Segment Start: Exercise inputs
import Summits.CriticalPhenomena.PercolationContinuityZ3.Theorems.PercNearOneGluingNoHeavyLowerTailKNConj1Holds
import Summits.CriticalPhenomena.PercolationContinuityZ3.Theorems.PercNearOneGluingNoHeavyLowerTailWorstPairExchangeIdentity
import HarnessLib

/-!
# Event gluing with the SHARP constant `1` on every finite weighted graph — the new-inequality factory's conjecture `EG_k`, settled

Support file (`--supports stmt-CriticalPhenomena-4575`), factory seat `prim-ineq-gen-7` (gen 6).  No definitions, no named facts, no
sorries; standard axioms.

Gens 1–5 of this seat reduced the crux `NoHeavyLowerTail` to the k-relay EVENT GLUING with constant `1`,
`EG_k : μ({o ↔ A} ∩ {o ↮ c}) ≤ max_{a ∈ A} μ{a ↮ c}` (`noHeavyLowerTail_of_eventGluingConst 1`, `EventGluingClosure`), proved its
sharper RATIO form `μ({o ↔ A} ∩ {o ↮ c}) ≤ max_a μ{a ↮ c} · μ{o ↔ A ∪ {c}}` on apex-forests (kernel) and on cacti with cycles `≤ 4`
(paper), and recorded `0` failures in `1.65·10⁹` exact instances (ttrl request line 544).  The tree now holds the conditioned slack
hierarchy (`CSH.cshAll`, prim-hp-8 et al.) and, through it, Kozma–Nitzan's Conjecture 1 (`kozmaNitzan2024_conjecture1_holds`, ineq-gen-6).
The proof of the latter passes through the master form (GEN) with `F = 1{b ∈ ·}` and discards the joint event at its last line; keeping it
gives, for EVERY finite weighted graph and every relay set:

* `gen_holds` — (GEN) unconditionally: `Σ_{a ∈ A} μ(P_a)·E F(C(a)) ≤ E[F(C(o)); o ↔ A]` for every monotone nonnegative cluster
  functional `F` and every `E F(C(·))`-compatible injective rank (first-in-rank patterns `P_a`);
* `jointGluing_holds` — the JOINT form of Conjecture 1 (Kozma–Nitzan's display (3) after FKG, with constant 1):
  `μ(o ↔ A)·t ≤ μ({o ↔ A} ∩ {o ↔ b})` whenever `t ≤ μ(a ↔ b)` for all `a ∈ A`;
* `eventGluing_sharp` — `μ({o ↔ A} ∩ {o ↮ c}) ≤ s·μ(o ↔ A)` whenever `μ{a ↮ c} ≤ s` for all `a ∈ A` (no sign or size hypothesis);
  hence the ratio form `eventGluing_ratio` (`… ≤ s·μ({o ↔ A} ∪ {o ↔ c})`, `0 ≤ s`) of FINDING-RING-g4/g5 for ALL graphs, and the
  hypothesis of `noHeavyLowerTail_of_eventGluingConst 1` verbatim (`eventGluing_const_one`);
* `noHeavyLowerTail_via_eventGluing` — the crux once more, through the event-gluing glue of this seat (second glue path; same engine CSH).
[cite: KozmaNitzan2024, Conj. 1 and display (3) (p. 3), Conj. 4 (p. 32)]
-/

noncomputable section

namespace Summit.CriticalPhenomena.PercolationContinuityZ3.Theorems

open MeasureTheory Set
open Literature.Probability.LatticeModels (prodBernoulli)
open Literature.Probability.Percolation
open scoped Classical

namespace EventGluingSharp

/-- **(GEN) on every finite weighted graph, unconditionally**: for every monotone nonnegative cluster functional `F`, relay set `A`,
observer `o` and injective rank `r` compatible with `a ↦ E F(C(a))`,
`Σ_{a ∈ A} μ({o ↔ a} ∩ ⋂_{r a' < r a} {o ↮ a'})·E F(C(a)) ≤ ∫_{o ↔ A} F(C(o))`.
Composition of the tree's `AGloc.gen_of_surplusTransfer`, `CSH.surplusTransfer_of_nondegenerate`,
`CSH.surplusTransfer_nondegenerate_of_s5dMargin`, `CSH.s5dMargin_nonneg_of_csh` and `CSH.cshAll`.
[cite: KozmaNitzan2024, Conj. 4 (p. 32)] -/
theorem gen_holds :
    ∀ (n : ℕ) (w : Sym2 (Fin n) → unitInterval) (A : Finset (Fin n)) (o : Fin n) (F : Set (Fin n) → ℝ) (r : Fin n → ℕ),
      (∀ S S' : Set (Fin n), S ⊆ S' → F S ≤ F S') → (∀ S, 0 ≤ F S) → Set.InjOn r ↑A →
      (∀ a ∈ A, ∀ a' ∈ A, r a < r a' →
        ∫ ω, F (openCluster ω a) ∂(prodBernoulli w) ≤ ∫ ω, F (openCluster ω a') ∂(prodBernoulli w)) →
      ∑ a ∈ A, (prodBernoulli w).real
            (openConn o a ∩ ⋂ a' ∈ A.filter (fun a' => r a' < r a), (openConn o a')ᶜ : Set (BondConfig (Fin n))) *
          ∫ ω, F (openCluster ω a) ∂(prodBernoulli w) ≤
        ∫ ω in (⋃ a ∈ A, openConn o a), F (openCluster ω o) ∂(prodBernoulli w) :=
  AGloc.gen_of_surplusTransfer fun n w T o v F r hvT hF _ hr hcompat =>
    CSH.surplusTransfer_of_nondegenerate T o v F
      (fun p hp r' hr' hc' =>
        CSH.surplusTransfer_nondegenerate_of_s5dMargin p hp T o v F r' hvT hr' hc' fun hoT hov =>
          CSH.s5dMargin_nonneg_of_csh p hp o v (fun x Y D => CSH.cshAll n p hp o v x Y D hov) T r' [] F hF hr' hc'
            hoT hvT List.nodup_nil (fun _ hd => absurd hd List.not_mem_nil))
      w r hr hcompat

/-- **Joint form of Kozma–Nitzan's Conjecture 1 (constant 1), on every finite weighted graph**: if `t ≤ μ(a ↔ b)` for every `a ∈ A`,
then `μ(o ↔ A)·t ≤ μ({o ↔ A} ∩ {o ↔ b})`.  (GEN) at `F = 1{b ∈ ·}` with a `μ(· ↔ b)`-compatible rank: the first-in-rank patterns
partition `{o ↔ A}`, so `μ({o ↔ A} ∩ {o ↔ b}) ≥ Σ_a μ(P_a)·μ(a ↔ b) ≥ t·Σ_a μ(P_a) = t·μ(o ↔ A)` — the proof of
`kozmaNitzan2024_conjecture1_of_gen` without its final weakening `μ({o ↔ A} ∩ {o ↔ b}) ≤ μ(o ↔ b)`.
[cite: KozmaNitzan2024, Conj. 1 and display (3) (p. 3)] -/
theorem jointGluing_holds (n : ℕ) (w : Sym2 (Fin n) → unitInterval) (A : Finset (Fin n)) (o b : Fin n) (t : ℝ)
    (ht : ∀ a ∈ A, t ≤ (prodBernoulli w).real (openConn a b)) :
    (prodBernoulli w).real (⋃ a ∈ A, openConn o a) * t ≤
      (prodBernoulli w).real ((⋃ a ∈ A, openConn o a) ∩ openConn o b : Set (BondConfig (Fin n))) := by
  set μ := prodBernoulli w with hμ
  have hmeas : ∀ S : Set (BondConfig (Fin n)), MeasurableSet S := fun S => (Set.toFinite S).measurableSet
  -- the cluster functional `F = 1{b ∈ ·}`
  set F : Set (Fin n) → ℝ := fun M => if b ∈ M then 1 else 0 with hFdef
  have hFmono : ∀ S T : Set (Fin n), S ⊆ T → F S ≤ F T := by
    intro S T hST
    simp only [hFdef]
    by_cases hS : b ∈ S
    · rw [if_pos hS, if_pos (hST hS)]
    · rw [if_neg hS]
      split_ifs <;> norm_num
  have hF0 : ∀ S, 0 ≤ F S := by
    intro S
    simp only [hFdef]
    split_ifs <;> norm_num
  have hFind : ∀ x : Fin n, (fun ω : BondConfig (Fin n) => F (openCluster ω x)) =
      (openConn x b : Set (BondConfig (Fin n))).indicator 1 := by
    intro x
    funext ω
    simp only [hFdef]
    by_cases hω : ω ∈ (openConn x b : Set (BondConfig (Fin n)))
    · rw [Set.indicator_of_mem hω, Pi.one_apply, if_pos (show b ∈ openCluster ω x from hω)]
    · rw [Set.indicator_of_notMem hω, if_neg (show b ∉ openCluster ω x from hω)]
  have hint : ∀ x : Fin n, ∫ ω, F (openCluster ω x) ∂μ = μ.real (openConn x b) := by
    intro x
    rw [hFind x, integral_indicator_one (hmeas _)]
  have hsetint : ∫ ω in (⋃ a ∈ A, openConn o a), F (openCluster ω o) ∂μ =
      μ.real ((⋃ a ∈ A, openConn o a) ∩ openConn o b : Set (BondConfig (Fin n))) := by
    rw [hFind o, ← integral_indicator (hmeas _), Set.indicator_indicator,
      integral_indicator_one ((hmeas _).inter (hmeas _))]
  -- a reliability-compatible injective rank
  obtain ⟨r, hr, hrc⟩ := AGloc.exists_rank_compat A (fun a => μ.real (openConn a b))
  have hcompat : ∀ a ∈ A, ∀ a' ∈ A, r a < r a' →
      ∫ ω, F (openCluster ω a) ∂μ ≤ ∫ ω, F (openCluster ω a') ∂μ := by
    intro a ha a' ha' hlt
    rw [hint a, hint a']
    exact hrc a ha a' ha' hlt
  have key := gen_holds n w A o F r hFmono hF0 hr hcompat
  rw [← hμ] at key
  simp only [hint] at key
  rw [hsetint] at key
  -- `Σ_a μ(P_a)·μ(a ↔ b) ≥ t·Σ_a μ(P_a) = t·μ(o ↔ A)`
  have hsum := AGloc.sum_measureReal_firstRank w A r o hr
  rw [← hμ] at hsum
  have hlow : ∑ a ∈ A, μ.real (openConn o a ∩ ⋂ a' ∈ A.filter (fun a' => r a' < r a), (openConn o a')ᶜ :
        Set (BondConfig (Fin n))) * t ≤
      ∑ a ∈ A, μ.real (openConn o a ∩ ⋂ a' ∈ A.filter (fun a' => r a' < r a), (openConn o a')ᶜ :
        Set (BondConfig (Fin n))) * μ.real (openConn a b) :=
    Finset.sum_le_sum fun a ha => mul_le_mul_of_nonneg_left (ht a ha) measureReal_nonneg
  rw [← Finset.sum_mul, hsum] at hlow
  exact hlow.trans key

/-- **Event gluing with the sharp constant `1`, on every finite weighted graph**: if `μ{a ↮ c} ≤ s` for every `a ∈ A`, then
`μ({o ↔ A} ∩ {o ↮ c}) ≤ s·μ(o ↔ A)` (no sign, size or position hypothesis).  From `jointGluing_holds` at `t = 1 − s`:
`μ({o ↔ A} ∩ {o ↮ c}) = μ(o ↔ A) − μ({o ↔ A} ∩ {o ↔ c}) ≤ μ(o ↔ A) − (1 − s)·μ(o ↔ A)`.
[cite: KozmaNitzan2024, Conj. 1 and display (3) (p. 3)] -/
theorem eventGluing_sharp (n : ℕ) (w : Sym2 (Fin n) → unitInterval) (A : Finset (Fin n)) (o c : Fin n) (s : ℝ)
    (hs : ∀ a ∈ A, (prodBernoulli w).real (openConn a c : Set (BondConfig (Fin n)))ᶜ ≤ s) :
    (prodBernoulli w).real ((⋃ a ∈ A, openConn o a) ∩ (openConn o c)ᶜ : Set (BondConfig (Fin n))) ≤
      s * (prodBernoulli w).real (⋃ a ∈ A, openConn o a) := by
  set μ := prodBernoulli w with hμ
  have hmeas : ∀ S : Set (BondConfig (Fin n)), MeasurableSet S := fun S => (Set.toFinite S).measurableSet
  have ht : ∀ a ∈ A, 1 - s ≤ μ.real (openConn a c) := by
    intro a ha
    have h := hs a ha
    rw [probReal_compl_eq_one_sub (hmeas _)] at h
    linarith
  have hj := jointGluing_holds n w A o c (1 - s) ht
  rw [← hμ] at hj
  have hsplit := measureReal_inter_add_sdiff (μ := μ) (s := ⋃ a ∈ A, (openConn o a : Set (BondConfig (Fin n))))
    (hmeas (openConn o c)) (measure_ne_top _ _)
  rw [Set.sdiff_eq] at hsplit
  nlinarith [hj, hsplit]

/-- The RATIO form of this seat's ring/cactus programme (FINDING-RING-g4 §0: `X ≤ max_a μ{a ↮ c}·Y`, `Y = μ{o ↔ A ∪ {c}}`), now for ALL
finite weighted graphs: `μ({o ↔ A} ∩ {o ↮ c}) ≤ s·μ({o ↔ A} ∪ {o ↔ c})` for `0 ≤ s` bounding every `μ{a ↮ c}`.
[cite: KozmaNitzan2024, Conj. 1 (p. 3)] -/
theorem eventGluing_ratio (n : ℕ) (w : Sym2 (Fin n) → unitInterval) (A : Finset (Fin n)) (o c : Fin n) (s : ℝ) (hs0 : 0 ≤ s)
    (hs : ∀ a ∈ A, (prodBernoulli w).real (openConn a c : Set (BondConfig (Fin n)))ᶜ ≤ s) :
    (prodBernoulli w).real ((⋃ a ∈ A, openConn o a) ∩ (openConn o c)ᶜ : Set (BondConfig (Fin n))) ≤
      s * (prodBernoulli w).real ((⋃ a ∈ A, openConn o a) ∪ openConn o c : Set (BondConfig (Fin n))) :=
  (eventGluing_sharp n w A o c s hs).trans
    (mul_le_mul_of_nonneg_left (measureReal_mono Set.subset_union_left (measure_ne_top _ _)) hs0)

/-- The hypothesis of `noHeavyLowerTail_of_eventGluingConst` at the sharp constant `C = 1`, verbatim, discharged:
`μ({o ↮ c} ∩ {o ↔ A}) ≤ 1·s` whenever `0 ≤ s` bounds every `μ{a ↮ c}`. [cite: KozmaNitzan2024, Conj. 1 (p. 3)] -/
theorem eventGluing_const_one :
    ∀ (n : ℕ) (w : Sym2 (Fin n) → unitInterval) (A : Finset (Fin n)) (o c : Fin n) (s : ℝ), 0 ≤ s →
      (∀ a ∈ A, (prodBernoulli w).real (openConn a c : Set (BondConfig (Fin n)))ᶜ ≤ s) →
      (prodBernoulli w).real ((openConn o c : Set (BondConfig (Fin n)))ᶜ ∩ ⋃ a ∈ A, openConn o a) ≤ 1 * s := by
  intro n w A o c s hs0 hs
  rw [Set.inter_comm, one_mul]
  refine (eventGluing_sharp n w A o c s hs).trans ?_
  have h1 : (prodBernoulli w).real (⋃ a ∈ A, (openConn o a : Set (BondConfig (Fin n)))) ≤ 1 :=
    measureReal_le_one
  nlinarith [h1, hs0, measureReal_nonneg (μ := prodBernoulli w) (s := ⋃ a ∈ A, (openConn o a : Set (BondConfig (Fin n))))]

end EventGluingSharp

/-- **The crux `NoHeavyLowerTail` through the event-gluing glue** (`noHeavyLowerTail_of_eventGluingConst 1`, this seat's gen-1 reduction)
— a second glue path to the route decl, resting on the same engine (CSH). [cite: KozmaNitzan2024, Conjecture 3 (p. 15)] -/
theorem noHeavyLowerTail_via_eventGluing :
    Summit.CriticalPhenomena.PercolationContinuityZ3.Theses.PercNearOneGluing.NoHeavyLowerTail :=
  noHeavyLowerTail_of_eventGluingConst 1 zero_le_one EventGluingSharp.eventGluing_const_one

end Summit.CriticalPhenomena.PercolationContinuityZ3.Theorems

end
Segment End: Exercise inputs
Segment Start: Exercise inputs
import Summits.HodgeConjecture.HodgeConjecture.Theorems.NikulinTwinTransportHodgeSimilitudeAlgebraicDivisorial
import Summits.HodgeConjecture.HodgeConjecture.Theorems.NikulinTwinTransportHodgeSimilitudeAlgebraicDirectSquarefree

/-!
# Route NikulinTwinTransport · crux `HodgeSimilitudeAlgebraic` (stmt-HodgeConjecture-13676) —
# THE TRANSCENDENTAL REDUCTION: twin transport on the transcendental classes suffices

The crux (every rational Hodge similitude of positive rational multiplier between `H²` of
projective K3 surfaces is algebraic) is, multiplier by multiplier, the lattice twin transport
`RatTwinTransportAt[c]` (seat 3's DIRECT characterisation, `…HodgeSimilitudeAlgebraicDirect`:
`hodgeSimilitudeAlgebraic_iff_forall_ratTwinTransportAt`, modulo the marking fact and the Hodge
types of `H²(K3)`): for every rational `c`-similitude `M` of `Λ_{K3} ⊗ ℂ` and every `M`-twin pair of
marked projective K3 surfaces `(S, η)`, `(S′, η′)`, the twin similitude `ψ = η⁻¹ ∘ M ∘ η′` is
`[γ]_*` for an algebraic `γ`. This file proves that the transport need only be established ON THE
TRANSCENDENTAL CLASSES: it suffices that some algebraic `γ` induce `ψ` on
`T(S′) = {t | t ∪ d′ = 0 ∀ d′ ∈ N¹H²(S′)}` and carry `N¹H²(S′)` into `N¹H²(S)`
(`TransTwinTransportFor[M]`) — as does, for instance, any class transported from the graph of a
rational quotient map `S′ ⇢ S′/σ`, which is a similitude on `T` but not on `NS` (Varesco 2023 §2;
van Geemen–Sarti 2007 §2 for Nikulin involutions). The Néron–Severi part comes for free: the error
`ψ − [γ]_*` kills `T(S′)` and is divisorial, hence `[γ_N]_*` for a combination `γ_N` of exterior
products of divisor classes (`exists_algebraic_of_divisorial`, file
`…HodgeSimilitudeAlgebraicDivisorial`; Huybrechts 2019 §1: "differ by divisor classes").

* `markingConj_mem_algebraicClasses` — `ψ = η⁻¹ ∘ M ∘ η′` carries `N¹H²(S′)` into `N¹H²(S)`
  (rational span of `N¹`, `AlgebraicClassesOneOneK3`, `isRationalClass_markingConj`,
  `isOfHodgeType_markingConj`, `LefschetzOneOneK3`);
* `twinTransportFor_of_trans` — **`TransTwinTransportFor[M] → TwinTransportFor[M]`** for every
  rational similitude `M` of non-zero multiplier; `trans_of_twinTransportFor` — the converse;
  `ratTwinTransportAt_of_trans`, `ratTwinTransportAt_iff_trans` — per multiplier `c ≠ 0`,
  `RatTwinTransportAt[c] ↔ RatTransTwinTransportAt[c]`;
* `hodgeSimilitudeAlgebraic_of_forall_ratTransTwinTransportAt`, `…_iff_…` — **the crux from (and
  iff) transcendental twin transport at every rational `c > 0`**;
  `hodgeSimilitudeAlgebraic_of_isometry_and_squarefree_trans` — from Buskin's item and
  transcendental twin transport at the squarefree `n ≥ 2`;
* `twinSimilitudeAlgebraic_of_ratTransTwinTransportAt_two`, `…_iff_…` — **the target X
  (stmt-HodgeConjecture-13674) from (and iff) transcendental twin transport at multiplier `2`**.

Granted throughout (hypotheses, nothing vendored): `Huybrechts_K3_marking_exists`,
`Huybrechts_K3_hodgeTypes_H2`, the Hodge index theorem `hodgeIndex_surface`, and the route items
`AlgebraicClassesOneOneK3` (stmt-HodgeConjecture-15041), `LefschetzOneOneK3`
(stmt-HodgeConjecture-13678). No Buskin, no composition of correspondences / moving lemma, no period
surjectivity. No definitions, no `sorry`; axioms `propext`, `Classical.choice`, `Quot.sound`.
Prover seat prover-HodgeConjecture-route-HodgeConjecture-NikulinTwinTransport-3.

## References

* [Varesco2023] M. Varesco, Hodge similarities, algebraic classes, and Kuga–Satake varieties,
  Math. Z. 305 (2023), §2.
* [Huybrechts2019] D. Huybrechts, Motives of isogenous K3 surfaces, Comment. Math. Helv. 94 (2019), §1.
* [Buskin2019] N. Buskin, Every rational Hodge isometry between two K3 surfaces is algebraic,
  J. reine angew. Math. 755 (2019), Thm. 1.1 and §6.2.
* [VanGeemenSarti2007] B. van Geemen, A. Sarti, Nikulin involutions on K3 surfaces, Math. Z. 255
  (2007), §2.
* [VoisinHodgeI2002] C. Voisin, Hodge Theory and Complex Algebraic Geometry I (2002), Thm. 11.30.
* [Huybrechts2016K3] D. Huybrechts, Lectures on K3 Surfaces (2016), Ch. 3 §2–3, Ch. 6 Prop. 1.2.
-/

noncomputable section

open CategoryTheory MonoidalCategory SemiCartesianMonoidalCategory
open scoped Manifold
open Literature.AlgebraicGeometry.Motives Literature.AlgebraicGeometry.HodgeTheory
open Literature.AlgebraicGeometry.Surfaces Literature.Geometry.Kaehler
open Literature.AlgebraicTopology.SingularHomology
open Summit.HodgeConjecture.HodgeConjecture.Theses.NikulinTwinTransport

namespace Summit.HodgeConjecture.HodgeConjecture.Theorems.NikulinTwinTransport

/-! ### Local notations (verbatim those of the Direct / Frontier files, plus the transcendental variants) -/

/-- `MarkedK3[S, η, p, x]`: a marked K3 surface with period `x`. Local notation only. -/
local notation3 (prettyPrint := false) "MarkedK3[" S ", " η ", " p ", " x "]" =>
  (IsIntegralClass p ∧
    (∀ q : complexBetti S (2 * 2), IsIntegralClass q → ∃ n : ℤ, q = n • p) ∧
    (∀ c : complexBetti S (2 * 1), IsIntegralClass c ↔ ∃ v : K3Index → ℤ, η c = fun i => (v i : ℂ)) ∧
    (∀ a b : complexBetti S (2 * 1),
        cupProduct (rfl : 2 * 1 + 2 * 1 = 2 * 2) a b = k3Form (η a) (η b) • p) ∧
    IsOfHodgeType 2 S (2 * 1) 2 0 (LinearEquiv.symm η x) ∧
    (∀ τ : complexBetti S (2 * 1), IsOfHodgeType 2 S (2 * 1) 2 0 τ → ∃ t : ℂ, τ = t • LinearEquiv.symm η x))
Segment End: Exercise inputs
Task item
Reproduce exactly the lines above from the line with "have hj := jointGluing_holds" to the line with "nlinarith [hj, hsplit]", including both, and add nothing.

Solution
  have hj := jointGluing_holds n w A o c (1 - s) ht
  rw [← hμ] at hj
  have hsplit := measureReal_inter_add_sdiff (μ := μ) (s := ⋃ a ∈ A, (openConn o a : Set (BondConfig (Fin n))))
    (hmeas (openConn o c)) (measure_ne_top _ _)
  rw [Set.sdiff_eq] at hsplit
  nlinarith [hj, hsplit]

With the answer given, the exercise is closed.